EXERCISE BRIEF: What do the lines from the top of the data through the line with "Over the influence" say? Quote them exactly and include both ends.

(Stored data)
import Summits.QuantumFields.YangMills.Theorems.OneCertifiedCubeCrossoverCertificateDefs

/-!
# Route `OneCertifiedCube`, crux `CrossoverCertificate` (stmt-QuantumFields-16125): openness glue and the
# `limsup` / `liminf` form of the crux and of the two legs of line `registered`

Support file for the crux item (lead `prover-line-stmt-QuantumFields-16125-0`, skeleton
`Cruxes/CrossoverCertificate/Lines/birth.lean`).  Over the influence functional `Θ = influence` of
`OneCertifiedCubeCrossoverCertificateDefs.lean` (p146591) it records, sorry-free:

* the STATEMENTS of the two registered stubs `stub_influenceConverges` (UV leg) and `stub_limitCertificate` (value
  leg) appear below only spelled out in hypothesis position or inside an `Iff` (nothing is asserted about them);
* `eventually_influence_le_of_tendsto_of_frequently` — OPENNESS: if `Θ_k` converges and is frequently `≤ θ` with
  `θ·M(n) < 1` then some `ε ≥ 0` with `ε·M(n) < 1` bounds `Θ_k` eventually (`ε := max 0 ((θ + 1/M)/2)`);
* `crossoverCertificate_of_influenceConverges_of_limitCertificate` — the line's composition in hypothesis form
  (UV leg → value leg → crux), and `limitCertificate_of_crossoverCertificate` — the value leg is IMPLIED by the crux;
* `crossoverCertificate_iff_limsup` — the crux says `limsup_k Θ_k(ℓ, n) < 1/M(n)` at one physical scale `(ℓ, n)`;
  `limitCertificate_iff_liminf` — the value leg says `liminf_k Θ_k(ℓ, n) < 1/M(n)` at one scale; and
  `liminf_eq_limsup_of_tendsto_influence` — under the UV leg the two coincide scale by scale.

So the cut of line `registered` is EXACTLY `limsup < c ⇐ (lim exists) ∧ (liminf < c)` for the `[0,2]`-valued
sequence `Θ_k(ℓ, n)`; in particular the value leg differs from the crux only by `liminf` versus `limsup` of the same
bounded sequence (the lead's census uses this to class `stub_limitCertificate` as crux-sized).  Everything here is
pointwise in `(G, r, sch, T)` and transposes verbatim to an existential-in-the-scheme restatement of the crux.

References: route file `Theses/OneCertifiedCube.lean`; Dobrushin–Shlosman (1985) (finite-size conditions);
Mathlib `Filter.limsup` / `Filter.liminf` API (`limsup_le_of_le`, `eventually_lt_of_limsup_lt`,
`liminf_le_of_frequently_le`, `frequently_lt_of_liminf_lt`).
-/

set_option autoImplicit false

noncomputable section

namespace Summit.QuantumFields.YangMills.Cruxes.CrossoverCertificate.Birth

open MeasureTheory Filter Topology
open Literature.MathematicalPhysics.QuantumFieldTheory
open Literature.MathematicalPhysics.QuantumLattice

variable {G : Type} [Group G] [TopologicalSpace G] [IsTopologicalGroup G] [CompactSpace G]
  [MeasurableSpace G] [BorelSpace G]


/-- `M(n) = (4n+3)⁴ − (4n+1)⁴ > 0` (as a real number, through the `ℕ`-subtraction of the crux). [folklore] -/
theorem shellCount_pos (n : ℕ) : (0 : ℝ) < ((((4 * n + 3) ^ 4 - (4 * n + 1) ^ 4 : ℕ)) : ℝ) := by
  have h : (4 * n + 1) ^ 4 < (4 * n + 3) ^ 4 := Nat.pow_lt_pow_left (by omega) (by norm_num)
  exact_mod_cast Nat.sub_pos_of_lt h

/-- The influence sequence along any couplings/cell sizes is bounded above by `2` (for `limsup` bookkeeping). [folklore] -/
theorem isBoundedUnder_le_influence {N : ℕ} (ρ : G →* Matrix (Fin N) (Fin N) ℂ) (βs : ℕ → ℝ) (bs : ℕ → ℕ)
    (n : ℕ) : IsBoundedUnder (· ≤ ·) atTop (fun k : ℕ => influence (G := G) ρ (βs k) (bs k) n) :=
  isBoundedUnder_of ⟨2, fun k => influence_le_two ρ (βs k) (bs k) n⟩

/-- The influence sequence is bounded below by `0` (for `liminf` bookkeeping). [folklore] -/
theorem isBoundedUnder_ge_influence {N : ℕ} (ρ : G →* Matrix (Fin N) (Fin N) ℂ) (βs : ℕ → ℝ) (bs : ℕ → ℕ)
    (n : ℕ) : IsBoundedUnder (· ≥ ·) atTop (fun k : ℕ => influence (G := G) ρ (βs k) (bs k) n) :=
  isBoundedUnder_of ⟨0, fun k => influence_nonneg ρ (βs k) (bs k) n⟩

/-- **Openness — the glue.** If along some sequence of couplings `βs` and cell sizes `bs` the influence functional
CONVERGES (to `θ'`) and is FREQUENTLY below a margin `θ` with `θ · M(n) < 1`, then there is `ε ≥ 0` with
`ε · M(n) < 1` and `Θ_k ≤ ε` for all large `k`: `θ' ≤ θ` (closed half-line), `ε := max 0 ((θ + 1/M)/2)`. [folklore] -/
theorem eventually_influence_le_of_tendsto_of_frequently {N : ℕ} (ρ : G →* Matrix (Fin N) (Fin N) ℂ)
    (βs : ℕ → ℝ) (bs : ℕ → ℕ) (n : ℕ) {θ θ' : ℝ}
    (hlim : Tendsto (fun k : ℕ => influence (G := G) ρ (βs k) (bs k) n) atTop (𝓝 θ'))
    (hfreq : ∃ᶠ k : ℕ in atTop, influence (G := G) ρ (βs k) (bs k) n ≤ θ)
    (hθ : θ * ((((4 * n + 3) ^ 4 - (4 * n + 1) ^ 4 : ℕ)) : ℝ) < 1) :
    ∃ ε : ℝ, 0 ≤ ε ∧ ε * ((((4 * n + 3) ^ 4 - (4 * n + 1) ^ 4 : ℕ)) : ℝ) < 1 ∧
      ∀ᶠ k : ℕ in atTop, influence (G := G) ρ (βs k) (bs k) n ≤ ε := by
  have hle : θ' ≤ θ := isClosed_Iic.mem_of_frequently_of_tendsto hfreq hlim
  set M : ℝ := ((((4 * n + 3) ^ 4 - (4 * n + 1) ^ 4 : ℕ)) : ℝ) with hMdef
  have hM : 0 < M := shellCount_pos n
  set ε : ℝ := max 0 ((θ + 1 / M) / 2) with hεdef
  have hε0 : 0 ≤ ε := le_max_left _ _
  have hθε : θ < ε := by
    have : θ < (θ + 1 / M) / 2 := by
      have : θ < 1 / M := by rw [lt_div_iff₀ hM]; exact hθ
      linarith
    exact this.trans_le (le_max_right _ _)
  have hεM : ε * M < 1 := by
    rcases le_total 0 ((θ + 1 / M) / 2) with h | h
    · rw [hεdef, max_eq_right h]
      have : (θ + 1 / M) / 2 * M = (θ * M + 1) / 2 := by field_simp
      rw [this]; linarith
    · rw [hεdef, max_eq_left h]; simp
  refine ⟨ε, hε0, hεM, ?_⟩
  have hev : ∀ᶠ k : ℕ in atTop, influence (G := G) ρ (βs k) (bs k) n < ε :=
    hlim.eventually (Iio_mem_nhds (hle.trans_lt hθε))
  filter_upwards [hev] with k hk using hk.le

/-- **Reduction (the line's composition, hypothesis form).** The UV leg and the value leg together give the crux:
the certified scale `(ℓ, n, θ)` and the frequent certificate from the value leg (`stub_limitCertificate`'s
statement, hypothesis `h₂`), the limit at that scale from the UV leg (`stub_influenceConverges`'s statement,
hypothesis `h₁`), then openness and the bridge `crossoverCertificate_iff`. [folklore] -/
theorem crossoverCertificate_of_influenceConverges_of_limitCertificate
    (h₁ : ∀ (G : Type) [Group G] [TopologicalSpace G] [IsTopologicalGroup G] [CompactSpace G] [MeasurableSpace G]
        [BorelSpace G], IsCompactSimpleLieGroup G → ∀ (r : LatticeRep G) (sch : SpeciesScheme (YMSpecies G))
        (T : OSData (YMSpecies G) 4), sch.HasWeakCouplingLimit → IsYangMillsFor r sch T →
        T.IsNontrivial r.curvature → T.IsNonGaussian r.curvature →
        ∀ ℓ : ℝ, 0 < ℓ → ∀ n : ℕ, 1 ≤ n →
          ∃ θ : ℝ, Tendsto (fun k : ℕ => influence r.ρ (sch.β k) ⌈ℓ / sch.a k⌉₊ n) atTop (𝓝 θ))
    (h₂ : ∀ (G : Type) [Group G] [TopologicalSpace G] [IsTopologicalGroup G] [CompactSpace G] [MeasurableSpace G]
        [BorelSpace G], IsCompactSimpleLieGroup G → ∀ (r : LatticeRep G) (sch : SpeciesScheme (YMSpecies G))
        (T : OSData (YMSpecies G) 4), sch.HasWeakCouplingLimit → IsYangMillsFor r sch T →
        T.IsNontrivial r.curvature → T.IsNonGaussian r.curvature →
        ∃ ℓ : ℝ, 0 < ℓ ∧ ∃ (n : ℕ) (θ : ℝ), 1 ≤ n ∧ θ * ((((4 * n + 3) ^ 4 - (4 * n + 1) ^ 4 : ℕ)) : ℝ) < 1 ∧
          ∃ᶠ k : ℕ in atTop, influence r.ρ (sch.β k) ⌈ℓ / sch.a k⌉₊ n ≤ θ) :
    Summit.QuantumFields.YangMills.Theses.OneCertifiedCube.CrossoverCertificate := by
  rw [crossoverCertificate_iff]
  intro G _ _ _ _ _ _ hG r sch T hW hYM hNT hNG
  obtain ⟨ℓ, hℓ, n, θ, hn, hθ, hfreq⟩ := h₂ G hG r sch T hW hYM hNT hNG
  obtain ⟨θ', hlim⟩ := h₁ G hG r sch T hW hYM hNT hNG ℓ hℓ n hn
  obtain ⟨ε, hε0, hεM, hev⟩ :=
    eventually_influence_le_of_tendsto_of_frequently r.ρ sch.β (fun k => ⌈ℓ / sch.a k⌉₊) n hlim hfreq hθ
  exact ⟨ℓ, hℓ, n, ε, hn, hε0, hεM, hev⟩

/-- **The value leg is implied by the crux** (eventually ⇒ frequently, with `θ := ε`): the cut removes from the crux
exactly the upgrade frequently ⇒ eventually. [folklore] -/
theorem limitCertificate_of_crossoverCertificate
    (h : Summit.QuantumFields.YangMills.Theses.OneCertifiedCube.CrossoverCertificate) :
    ∀ (G : Type) [Group G] [TopologicalSpace G] [IsTopologicalGroup G] [CompactSpace G] [MeasurableSpace G]
        [BorelSpace G], IsCompactSimpleLieGroup G → ∀ (r : LatticeRep G) (sch : SpeciesScheme (YMSpecies G))
        (T : OSData (YMSpecies G) 4), sch.HasWeakCouplingLimit → IsYangMillsFor r sch T →
        T.IsNontrivial r.curvature → T.IsNonGaussian r.curvature →
        ∃ ℓ : ℝ, 0 < ℓ ∧ ∃ (n : ℕ) (θ : ℝ), 1 ≤ n ∧ θ * ((((4 * n + 3) ^ 4 - (4 * n + 1) ^ 4 : ℕ)) : ℝ) < 1 ∧
          ∃ᶠ k : ℕ in atTop, influence r.ρ (sch.β k) ⌈ℓ / sch.a k⌉₊ n ≤ θ := by
  rw [crossoverCertificate_iff] at h
  intro G _ _ _ _ _ _ hG r sch T hW hYM hNT hNG
  obtain ⟨ℓ, hℓ, n, ε, hn, -, hεM, hev⟩ := h G hG r sch T hW hYM hNT hNG
  exact ⟨ℓ, hℓ, n, ε, hn, hεM, hev.frequently⟩

/-- **The crux is a `limsup` statement**: along every admissible scheme there is one physical scale `(ℓ, n)` with
`limsup_k Θ(r.ρ, β_k, ⌈ℓ/a_k⌉₊, n) < 1/M(n)`.  (`→`: `limsup ≤ ε < 1/M`; `←`: any `ε` strictly between the
`limsup` and `1/M`, made nonnegative, bounds `Θ_k` eventually.) [folklore] -/
theorem crossoverCertificate_iff_limsup :
    Summit.QuantumFields.YangMills.Theses.OneCertifiedCube.CrossoverCertificate ↔
      ∀ (G : Type) [Group G] [TopologicalSpace G] [IsTopologicalGroup G] [CompactSpace G] [MeasurableSpace G]
        [BorelSpace G], IsCompactSimpleLieGroup G → ∀ (r : LatticeRep G) (sch : SpeciesScheme (YMSpecies G))
        (T : OSData (YMSpecies G) 4), sch.HasWeakCouplingLimit → IsYangMillsFor r sch T →
        T.IsNontrivial r.curvature → T.IsNonGaussian r.curvature →
        ∃ ℓ : ℝ, 0 < ℓ ∧ ∃ n : ℕ, 1 ≤ n ∧
          limsup (fun k : ℕ => influence r.ρ (sch.β k) ⌈ℓ / sch.a k⌉₊ n) atTop <
            1 / ((((4 * n + 3) ^ 4 - (4 * n + 1) ^ 4 : ℕ)) : ℝ) := by
  rw [crossoverCertificate_iff]
  constructor
  · intro h G _ _ _ _ _ _ hG r sch T hW hYM hNT hNG
    obtain ⟨ℓ, hℓ, n, ε, hn, -, hεM, hev⟩ := h G hG r sch T hW hYM hNT hNG
    refine ⟨ℓ, hℓ, n, hn, ?_⟩
    have hM := shellCount_pos n
    have h1 : limsup (fun k : ℕ => influence r.ρ (sch.β k) ⌈ℓ / sch.a k⌉₊ n) atTop ≤ ε :=
      limsup_le_of_le (isBoundedUnder_ge_influence r.ρ sch.β _ n).isCoboundedUnder_le hev
    have h2 : ε < 1 / ((((4 * n + 3) ^ 4 - (4 * n + 1) ^ 4 : ℕ)) : ℝ) := by
      rw [lt_div_iff₀ hM]; exact hεM
    exact h1.trans_lt h2
  · intro h G _ _ _ _ _ _ hG r sch T hW hYM hNT hNG
    obtain ⟨ℓ, hℓ, n, hn, hlt⟩ := h G hG r sch T hW hYM hNT hNG
    have hM := shellCount_pos n
    set M : ℝ := ((((4 * n + 3) ^ 4 - (4 * n + 1) ^ 4 : ℕ)) : ℝ) with hMdef
    set L : ℝ := limsup (fun k : ℕ => influence r.ρ (sch.β k) ⌈ℓ / sch.a k⌉₊ n) atTop with hLdef
    set ε : ℝ := max 0 ((L + 1 / M) / 2) with hεdef
    have hLε : L < ε := by
      have : L < (L + 1 / M) / 2 := by linarith
      exact this.trans_le (le_max_right _ _)
    have hεM : ε * M < 1 := by
      rcases le_total 0 ((L + 1 / M) / 2) with h0 | h0
      · rw [hεdef, max_eq_right h0]
        have hL1 : L * M < 1 := by rwa [lt_div_iff₀ hM] at hlt
        have : (L + 1 / M) / 2 * M = (L * M + 1) / 2 := by field_simp
        rw [this]; linarith
      · rw [hεdef, max_eq_left h0]; simp
    refine ⟨ℓ, hℓ, n, ε, hn, le_max_left _ _, hεM, ?_⟩
    have hev : ∀ᶠ k : ℕ in atTop, influence r.ρ (sch.β k) ⌈ℓ / sch.a k⌉₊ n < ε :=
      eventually_lt_of_limsup_lt hLε (isBoundedUnder_le_influence r.ρ sch.β _ n)
    filter_upwards [hev] with k hk using hk.le

/-- **The value leg is a `liminf` statement**: `stub_limitCertificate`'s statement says that along every admissible
scheme there is
one physical scale `(ℓ, n)` with `liminf_k Θ(r.ρ, β_k, ⌈ℓ/a_k⌉₊, n) < 1/M(n)` — the crux with `limsup` replaced by
`liminf` of the same `[0,2]`-valued sequence; the UV leg (`stub_influenceConverges`) is exactly what identifies the two.
[folklore] -/
theorem limitCertificate_iff_liminf :
    (∀ (G : Type) [Group G] [TopologicalSpace G] [IsTopologicalGroup G] [CompactSpace G] [MeasurableSpace G]
        [BorelSpace G], IsCompactSimpleLieGroup G → ∀ (r : LatticeRep G) (sch : SpeciesScheme (YMSpecies G))
        (T : OSData (YMSpecies G) 4), sch.HasWeakCouplingLimit → IsYangMillsFor r sch T →
        T.IsNontrivial r.curvature → T.IsNonGaussian r.curvature →
        ∃ ℓ : ℝ, 0 < ℓ ∧ ∃ (n : ℕ) (θ : ℝ), 1 ≤ n ∧ θ * ((((4 * n + 3) ^ 4 - (4 * n + 1) ^ 4 : ℕ)) : ℝ) < 1 ∧
          ∃ᶠ k : ℕ in atTop, influence r.ρ (sch.β k) ⌈ℓ / sch.a k⌉₊ n ≤ θ) ↔
      ∀ (G : Type) [Group G] [TopologicalSpace G] [IsTopologicalGroup G] [CompactSpace G] [MeasurableSpace G]
        [BorelSpace G], IsCompactSimpleLieGroup G → ∀ (r : LatticeRep G) (sch : SpeciesScheme (YMSpecies G))
        (T : OSData (YMSpecies G) 4), sch.HasWeakCouplingLimit → IsYangMillsFor r sch T →
        T.IsNontrivial r.curvature → T.IsNonGaussian r.curvature →
        ∃ ℓ : ℝ, 0 < ℓ ∧ ∃ n : ℕ, 1 ≤ n ∧
          liminf (fun k : ℕ => influence r.ρ (sch.β k) ⌈ℓ / sch.a k⌉₊ n) atTop <
            1 / ((((4 * n + 3) ^ 4 - (4 * n + 1) ^ 4 : ℕ)) : ℝ) := by
  constructor
  · intro h G _ _ _ _ _ _ hG r sch T hW hYM hNT hNG
    obtain ⟨ℓ, hℓ, n, θ, hn, hθM, hfreq⟩ := h G hG r sch T hW hYM hNT hNG
    refine ⟨ℓ, hℓ, n, hn, ?_⟩
    have hM := shellCount_pos n
    have h1 : liminf (fun k : ℕ => influence r.ρ (sch.β k) ⌈ℓ / sch.a k⌉₊ n) atTop ≤ θ :=
      liminf_le_of_frequently_le hfreq (isBoundedUnder_ge_influence r.ρ sch.β _ n)
    have h2 : θ < 1 / ((((4 * n + 3) ^ 4 - (4 * n + 1) ^ 4 : ℕ)) : ℝ) := by
      rw [lt_div_iff₀ hM]; exact hθM
    exact h1.trans_lt h2
  · intro h G _ _ _ _ _ _ hG r sch T hW hYM hNT hNG
    obtain ⟨ℓ, hℓ, n, hn, hlt⟩ := h G hG r sch T hW hYM hNT hNG
    have hM := shellCount_pos n
    set M : ℝ := ((((4 * n + 3) ^ 4 - (4 * n + 1) ^ 4 : ℕ)) : ℝ) with hMdef
    set L : ℝ := liminf (fun k : ℕ => influence r.ρ (sch.β k) ⌈ℓ / sch.a k⌉₊ n) atTop with hLdef
    set θ : ℝ := (L + 1 / M) / 2 with hθdef
    have hLθ : L < θ := by rw [hθdef]; linarith
    have hθM : θ * M < 1 := by
      have hL1 : L * M < 1 := by rwa [lt_div_iff₀ hM] at hlt
      have : (L + 1 / M) / 2 * M = (L * M + 1) / 2 := by field_simp
      rw [hθdef, this]; linarith
    refine ⟨ℓ, hℓ, n, θ, hn, hθM, ?_⟩
    have hfr : ∃ᶠ k : ℕ in atTop, influence r.ρ (sch.β k) ⌈ℓ / sch.a k⌉₊ n < θ :=
      frequently_lt_of_liminf_lt (isBoundedUnder_le_influence r.ρ sch.β _ n).isCoboundedUnder_ge hLθ
    exact hfr.mono fun k hk => hk.le

/-- Under the UV leg the two legs coincide scale by scale: if `Θ_k(ℓ, n)` converges, its `liminf` and `limsup`
agree, so the value leg's clause at `(ℓ, n)` is the crux's clause at `(ℓ, n)`. [folklore] -/
theorem liminf_eq_limsup_of_tendsto_influence {N : ℕ} (ρ : G →* Matrix (Fin N) (Fin N) ℂ) (βs : ℕ → ℝ)
    (bs : ℕ → ℕ) (n : ℕ) {θ : ℝ}
    (hlim : Tendsto (fun k : ℕ => influence (G := G) ρ (βs k) (bs k) n) atTop (𝓝 θ)) :
    liminf (fun k : ℕ => influence (G := G) ρ (βs k) (bs k) n) atTop =
      limsup (fun k : ℕ => influence (G := G) ρ (βs k) (bs k) n) atTop := by
  rw [hlim.liminf_eq, hlim.limsup_eq]

end Summit.QuantumFields.YangMills.Cruxes.CrossoverCertificate.Birth

end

ANSWER AREA:
import Summits.QuantumFields.YangMills.Theorems.OneCertifiedCubeCrossoverCertificateDefs

/-!
# Route `OneCertifiedCube`, crux `CrossoverCertificate` (stmt-QuantumFields-16125): openness glue and the
# `limsup` / `liminf` form of the crux and of the two legs of line `registered`

Support file for the crux item (lead `prover-line-stmt-QuantumFields-16125-0`, skeleton
`Cruxes/CrossoverCertificate/Lines/birth.lean`).  Over the influence functional `Θ = influence` of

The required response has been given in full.